Sapient Capital, an Indianapolis-based registered investment advisor with over $23 billion in assets under supervision, has brought on board Joshua Mandelbaum as a partner and wealth advisor, joining from J.P. Morgan Private Bank, where he managed over $1 billion in client assets.
The move marks what Sapient is touting as a recruitment drive for private wealth advisors, following last week’s announcement that it had hired former UBS recruiter David Larado to head its recruitment and retention efforts. Larado said Mandelbaum had been in conversation with the firm before he joined, but he’s the kind of advisor the firm expects to keep drawing.
“He is growth-forward and looking to build something with his client base here,” Larado said.
Sapient was founded in 2023 by three former Stifel advisors, James Knall, Jeffrey Cohen and Thomas Pence. In 2024, it appointed CEO James Rooney, who had previously led Corient Capital, which was acquired by Toronto-based CI Financial in 2022. Sapient is majority-owned by employees, with a minority stake held by the private equity firm Lee Equity Partners.
Mandelbaum will be based in Sapient’s New York office, but noted in the announcement he would reconnect with his “roots in the Midwest” with the Indianapolis-based firm. Mandelbaum had been with J.P. Morgan for 17 years as a private banker and investment specialist, having joined the firm after graduating from Indiana University in 2008.

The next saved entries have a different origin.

import Literature.Computability.Cryptography.SequenceProblems
import Literature.Computability.Cryptography.EditDistFacts
import HarnessLib

/-!
# Sequence similarity problems: discharges of the named facts of `SequenceProblems`

This file proves, from the Wagner–Fischer recursion alone, the named facts

* `editDist_eq_zero_iff` of `Literature.Computability.Cryptography.SequenceProblems`
  (`editDist_eq_zero_iff_holds`): the Levenshtein distance `editDist l₁ l₂` vanishes exactly when
  `l₁ = l₂`;
* `editDist_triangle` of `Literature.Computability.Cryptography.SequenceProblems`
  (`editDist_triangle_holds`): the triangle inequality
  `editDist l₁ l₃ ≤ editDist l₁ l₂ + editDist l₂ l₃`, using the one-symbol perturbation bounds and
  the length bounds of `EditDistFacts`.

(The symmetry fact `editDist_comm` is discharged in `EditDistFacts`.)

## References

* R. A. Wagner, M. J. Fischer, *The string-to-string correction problem*, J. ACM 21 (1974)
  168–173, doi:10.1145/321796.321811: §2, p. 169 (with a cost function that is symmetric and
  strictly positive on every operation `a → b`, `a ≠ b`, the edit distance `δ` is a metric on
  strings); §3, Lemma 1 and Theorem 1, pp. 170–171 (traces compose:
  `cost (T₁ ∘ T₂) ≤ cost T₁ + cost T₂`; the cheapest trace costs `δ`); §4, Theorems 2–3, p. 171
  (the recursion and its border values).

## Design

The proof is by the functional induction principle `editDist.induct` on the three defining
equations `editDist_nil_left`, `editDist_nil_right`, `editDist_cons_cons`; no traces are needed.
For the triangle inequality the printed argument (edit sequences from `l₁` to `l₂` and from `l₂`
to `l₃` concatenate) is run along the recursion: by functional induction on `(l₁, l₂)`,
generalised over `l₃`, each of the three branches of `editDist_cons_cons` (the three kinds of
last edit operation, Wagner–Fischer Thm. 2) is absorbed into `editDist l₁ l₃` by a one-edit
perturbation bound of `EditDistFacts` (`editDist_cons_left_le`: a deletion costs at most `1`;
`editDist_le_cons_left`: undoing an insertion costs at most `1`) or, for the change/match branch,
by the auxiliary `editDist_cons_le_of_forall_le`, proved by induction on `l₃`.
-/

namespace Literature.Computability.Cryptography

variable {α : Type*} [DecidableEq α]

/-- **Discharge of `editDist_eq_zero_iff`**: the edit distance vanishes exactly on equal lists.
With unit costs the cost function is symmetric and strictly positive on every operation `a → b`
with `a ≠ b`, so `δ` is a metric on strings (Wagner–Fischer 1974, §2, p. 169, the remark after the
definition of `δ`); in particular `δ(A, B) = 0 ↔ A = B`. The Lean proof runs along the recursion
(Wagner–Fischer 1974, Theorems 2–3, p. 171, mirrored to the heads): the deletion and insertion
branches cost at least `1`, so `editDist (x :: xs) (y :: ys) = 0` forces the change branch to
vanish, i.e. `x = y` and `editDist xs ys = 0`, and induction concludes.
[cite: WagnerFischer1974, §2, p. 169] -/
theorem editDist_eq_zero_iff_holds : editDist_eq_zero_iff (α := α) := by
  intro l₁ l₂
  induction l₁, l₂ using editDist.induct with
  | case1 l => rw [editDist_nil_left, List.length_eq_zero_iff]; exact eq_comm
  | case2 x xs => simp
  | case3 x xs y ys _ _ ih =>
      rw [editDist_cons_cons, List.cons_eq_cons, ← ih]
      constructor
      · intro h
        split_ifs at h with hxy
        · exact ⟨hxy, by omega⟩
        · exfalso; omega
      · rintro ⟨hxy, h⟩
        rw [if_pos hxy]
        omega

/-- Usable form of `editDist_eq_zero_iff_holds`: `editDist l₁ l₂ = 0 ↔ l₁ = l₂`.
[cite: WagnerFischer1974, §2, p. 169] -/
theorem editDist_eq_zero_iff' (l₁ l₂ : List α) : editDist l₁ l₂ = 0 ↔ l₁ = l₂ :=
  editDist_eq_zero_iff_holds l₁ l₂

/-- Distinct lists are at positive edit distance (the metric is definite; Wagner–Fischer 1974,
§2, p. 169). [cite: WagnerFischer1974, §2, p. 169] -/
theorem editDist_pos_iff (l₁ l₂ : List α) : 0 < editDist l₁ l₂ ↔ l₁ ≠ l₂ := by
  rw [Nat.pos_iff_ne_zero, Ne, editDist_eq_zero_iff' l₁ l₂]

/-! ### The triangle inequality (discharge of `editDist_triangle`) -/

/-- **Change/match step of the triangle inequality.** If the triangle inequality holds from `xs`
through `ys` (for every third list), then for all heads `x, y` and every `l`,
`editDist (x :: xs) l ≤ editDist xs ys + [x ≠ y] + editDist (y :: ys) l`: first change `x` into
`y` (cost `[x ≠ y]`), then follow a cheapest edit sequence of `(y :: ys, l)`, whose treatment of
the head `y` (delete it, insert the head of `l` in front of it, or pair it with the head of `l`;
Wagner–Fischer 1974, Thm. 2) dictates what to do with the changed head. Proof by induction on `l`,
using the length bound `length_le_editDist_add_length_right` for `l = []`.
[cite: WagnerFischer1974, §2 (p. 169) and Thm. 2] -/
theorem editDist_cons_le_of_forall_le (x y : α) (xs ys : List α)
    (h : ∀ l : List α, editDist xs l ≤ editDist xs ys + editDist ys l) (l : List α) :
    editDist (x :: xs) l ≤ editDist xs ys + (if x = y then 0 else 1) + editDist (y :: ys) l := by
  induction l with
  | nil =>
      have := length_le_editDist_add_length_right xs ys
      simp only [editDist_nil_right, List.length_cons]
      split_ifs <;> omega
  | cons z zs ih =>
      have h1 := h (z :: zs)
      have h2 := h zs
      rw [editDist_cons_cons x z, editDist_cons_cons y z]
      by_cases hxy : x = y
      · subst hxy
        rw [if_pos rfl] at ih ⊢
        split_ifs <;> omega
      · rw [if_neg hxy] at ih ⊢
        split_ifs <;> omega

/-- **Discharge of `editDist_triangle`**: the edit distance satisfies the triangle inequality
`editDist l₁ l₃ ≤ editDist l₁ l₂ + editDist l₂ l₃` (Wagner–Fischer 1974, §2, p. 169: with unit
costs `δ` is a metric, because edit sequences — equivalently traces, §3, Lemma 1, p. 170:
`cost (T₁ ∘ T₂) ≤ cost T₁ + cost T₂` — compose, and Theorems 1–3 identify `δ` with the recursion
defining `editDist`). Lean proof: functional induction on `(l₁, l₂)` along `editDist.induct`,
generalised over `l₃`; the border cases are the length bound `length_le_editDist_add_length_left`
and `editDist_le_max_length`, and the three branches of `editDist_cons_cons` are closed by
`editDist_cons_left_le`, `editDist_le_cons_left` and `editDist_cons_le_of_forall_le`.
[cite: WagnerFischer1974, §2 (p. 169) and §3 Lemma 1] -/
theorem editDist_triangle_holds : (editDist_triangle (α := α)) := by
  intro l₁ l₂
  induction l₁, l₂ using editDist.induct with
  | case1 l =>
      intro l₃
      have := length_le_editDist_add_length_left l l₃
      simp only [editDist_nil_left]
      omega
  | case2 a xs =>
      intro l₃
      have := editDist_le_max_length (a :: xs) l₃
      simp only [editDist_nil_right, editDist_nil_left, List.length_cons] at *
      omega
  | case3 a xs b ys ih1 ih2 ih3 =>
      intro l₃
      have hA := editDist_cons_left_le a xs l₃
      have hB := editDist_le_cons_left b ys l₃
      have h1 := ih1 l₃
      have h2 := ih2 l₃
      have hC := editDist_cons_le_of_forall_le a b xs ys ih3 l₃
      rw [editDist_cons_cons]
      split_ifs at * <;> omega

/-- The triangle inequality of `editDist`, usable form of `editDist_triangle_holds`.
[cite: WagnerFischer1974, §2 (p. 169)] -/
theorem editDist_triangle' (l₁ l₂ l₃ : List α) :
    editDist l₁ l₃ ≤ editDist l₁ l₂ + editDist l₂ l₃ :=
  editDist_triangle_holds l₁ l₂ l₃

end Literature.Computability.Cryptography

Larado joined Sapient after 19 years at UBS. During his tenure, he was the architect of the firm’s advisor retirement programs, worked on its family office solution, and most recently helped rebuild its advisor recruiting team.
At Sapient, Larado said he will be doing advisor recruiting as well as M&A work among RIAs. He made the move in part because he sees the migration from wirehouses to the independent channel continuing to gain momentum in the coming years.
“The independent channel 10 years ago is unrecognizable from what it is today,” he said. “I’m a believer that this trend will continue to have momentum as firms and offerings evolve, and our ability as independents will help us stand out from wirehouses.”
He’s also a believer in the upper high-net-worth client segment and pointed to Sapient’s work in alternative investments and family office-type services to continue fostering this type of client.
The firm’s family office services team is staffed with alumni from Morgan Stanley, Northern Trust, BMO and Goldman Sachs Ayco. Its alternative investment platform is led by Karim Khairallah, who specialized in alternatives at Oaktree Capital Management, General Atlantic Partners and J.P. Morgan Capital.
Sapient’s most recent Form ADV shows that 614 of its clients are considered high-net-worth, which means they either have more than $2.2 million in net assets excluding their primary residence or have more than $1.1 million being managed by the RIA. Another 290 clients do not fall in this category.
The firm’s primary custodian is BNY Pershing.
Stifel filed a complaint against Sapient’s founders after launch, accusing them of anti-competitive behavior when they brought almost their entire team over to the RIA from the independent broker/dealer. The case was moved to FINRA arbitration, where the regulatory body dismissed the charges and fined Stifel $7 million in attorneys’ fees.